• **Exercise requirements**
Set down exactly the lines below, starting at the one that contains "(16.1) determinantal varieties." and ending at the one that contains "noncomputable section", with both of those lines included and nothing else.

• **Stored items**
—————

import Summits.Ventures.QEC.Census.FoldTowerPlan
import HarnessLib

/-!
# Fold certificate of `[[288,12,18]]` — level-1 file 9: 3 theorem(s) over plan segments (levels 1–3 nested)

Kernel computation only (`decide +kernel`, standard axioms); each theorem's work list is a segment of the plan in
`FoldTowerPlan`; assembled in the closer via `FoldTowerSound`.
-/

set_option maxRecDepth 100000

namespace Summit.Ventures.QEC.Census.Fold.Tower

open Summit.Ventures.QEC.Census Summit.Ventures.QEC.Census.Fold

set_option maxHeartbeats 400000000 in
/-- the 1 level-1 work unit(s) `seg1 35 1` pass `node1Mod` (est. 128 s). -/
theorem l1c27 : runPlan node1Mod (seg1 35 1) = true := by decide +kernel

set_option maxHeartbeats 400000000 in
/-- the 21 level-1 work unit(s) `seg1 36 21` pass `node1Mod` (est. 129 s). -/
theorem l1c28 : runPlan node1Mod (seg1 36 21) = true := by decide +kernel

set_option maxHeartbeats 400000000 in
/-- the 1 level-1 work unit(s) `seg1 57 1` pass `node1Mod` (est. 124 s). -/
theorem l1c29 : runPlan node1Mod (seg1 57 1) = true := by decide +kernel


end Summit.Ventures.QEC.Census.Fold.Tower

—————

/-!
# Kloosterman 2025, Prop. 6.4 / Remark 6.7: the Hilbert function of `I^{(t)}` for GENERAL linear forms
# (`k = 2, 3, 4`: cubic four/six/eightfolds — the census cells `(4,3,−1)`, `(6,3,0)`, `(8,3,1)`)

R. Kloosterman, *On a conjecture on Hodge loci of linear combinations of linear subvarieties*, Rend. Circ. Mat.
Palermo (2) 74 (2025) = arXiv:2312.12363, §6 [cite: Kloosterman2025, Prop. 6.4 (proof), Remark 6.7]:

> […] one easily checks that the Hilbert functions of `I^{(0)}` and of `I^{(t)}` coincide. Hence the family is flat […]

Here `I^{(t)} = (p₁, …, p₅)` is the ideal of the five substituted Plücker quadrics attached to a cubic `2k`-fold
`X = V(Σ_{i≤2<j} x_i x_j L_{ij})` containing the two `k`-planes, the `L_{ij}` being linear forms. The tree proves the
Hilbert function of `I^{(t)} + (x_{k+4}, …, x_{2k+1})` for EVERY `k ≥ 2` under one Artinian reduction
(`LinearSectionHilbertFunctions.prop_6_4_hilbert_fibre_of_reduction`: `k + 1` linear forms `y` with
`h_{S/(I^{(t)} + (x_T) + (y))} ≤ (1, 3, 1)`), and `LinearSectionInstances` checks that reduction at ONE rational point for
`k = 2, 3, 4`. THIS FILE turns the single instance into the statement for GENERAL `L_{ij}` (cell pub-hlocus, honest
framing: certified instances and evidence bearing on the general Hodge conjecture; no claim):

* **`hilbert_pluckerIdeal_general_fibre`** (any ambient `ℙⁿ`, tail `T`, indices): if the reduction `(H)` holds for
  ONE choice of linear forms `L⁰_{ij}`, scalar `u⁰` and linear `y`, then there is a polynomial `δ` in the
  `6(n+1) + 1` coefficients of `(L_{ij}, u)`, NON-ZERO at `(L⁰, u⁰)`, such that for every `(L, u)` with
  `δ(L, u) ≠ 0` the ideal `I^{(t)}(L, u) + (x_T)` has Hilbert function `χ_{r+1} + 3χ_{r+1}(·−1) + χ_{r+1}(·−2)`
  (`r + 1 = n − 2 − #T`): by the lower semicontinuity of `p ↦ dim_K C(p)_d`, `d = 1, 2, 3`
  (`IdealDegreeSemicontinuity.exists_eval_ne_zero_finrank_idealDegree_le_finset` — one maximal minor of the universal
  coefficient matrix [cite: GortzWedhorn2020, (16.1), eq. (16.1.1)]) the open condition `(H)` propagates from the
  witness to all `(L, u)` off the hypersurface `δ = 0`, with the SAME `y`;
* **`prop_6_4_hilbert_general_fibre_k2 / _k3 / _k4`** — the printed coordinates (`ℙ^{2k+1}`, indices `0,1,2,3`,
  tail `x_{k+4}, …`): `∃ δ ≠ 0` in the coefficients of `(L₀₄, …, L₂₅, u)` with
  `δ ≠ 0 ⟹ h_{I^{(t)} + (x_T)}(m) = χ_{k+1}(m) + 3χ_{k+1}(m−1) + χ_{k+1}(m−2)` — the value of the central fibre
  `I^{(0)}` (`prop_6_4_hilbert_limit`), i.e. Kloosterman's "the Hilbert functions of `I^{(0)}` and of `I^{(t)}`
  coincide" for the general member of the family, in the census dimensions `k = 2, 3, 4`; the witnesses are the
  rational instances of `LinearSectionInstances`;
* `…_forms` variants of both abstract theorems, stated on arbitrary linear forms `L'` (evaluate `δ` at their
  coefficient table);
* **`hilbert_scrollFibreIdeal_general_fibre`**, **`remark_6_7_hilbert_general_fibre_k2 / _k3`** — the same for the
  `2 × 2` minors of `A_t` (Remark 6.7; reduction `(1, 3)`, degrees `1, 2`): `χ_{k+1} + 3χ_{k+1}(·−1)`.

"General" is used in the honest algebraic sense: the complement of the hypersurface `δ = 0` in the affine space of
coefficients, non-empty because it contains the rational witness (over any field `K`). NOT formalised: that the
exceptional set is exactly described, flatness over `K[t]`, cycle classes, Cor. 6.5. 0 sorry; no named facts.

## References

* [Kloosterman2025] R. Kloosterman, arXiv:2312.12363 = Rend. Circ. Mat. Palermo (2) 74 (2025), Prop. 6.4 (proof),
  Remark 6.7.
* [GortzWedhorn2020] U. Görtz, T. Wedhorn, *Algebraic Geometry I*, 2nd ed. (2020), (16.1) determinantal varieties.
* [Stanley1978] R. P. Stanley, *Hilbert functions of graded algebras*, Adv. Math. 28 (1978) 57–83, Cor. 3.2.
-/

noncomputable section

—————

• **Finished task**
* [GortzWedhorn2020] U. Görtz, T. Wedhorn, *Algebraic Geometry I*, 2nd ed. (2020), (16.1) determinantal varieties.
* [Stanley1978] R. P. Stanley, *Hilbert functions of graded algebras*, Adv. Math. 28 (1978) 57–83, Cor. 3.2.
-/

noncomputable section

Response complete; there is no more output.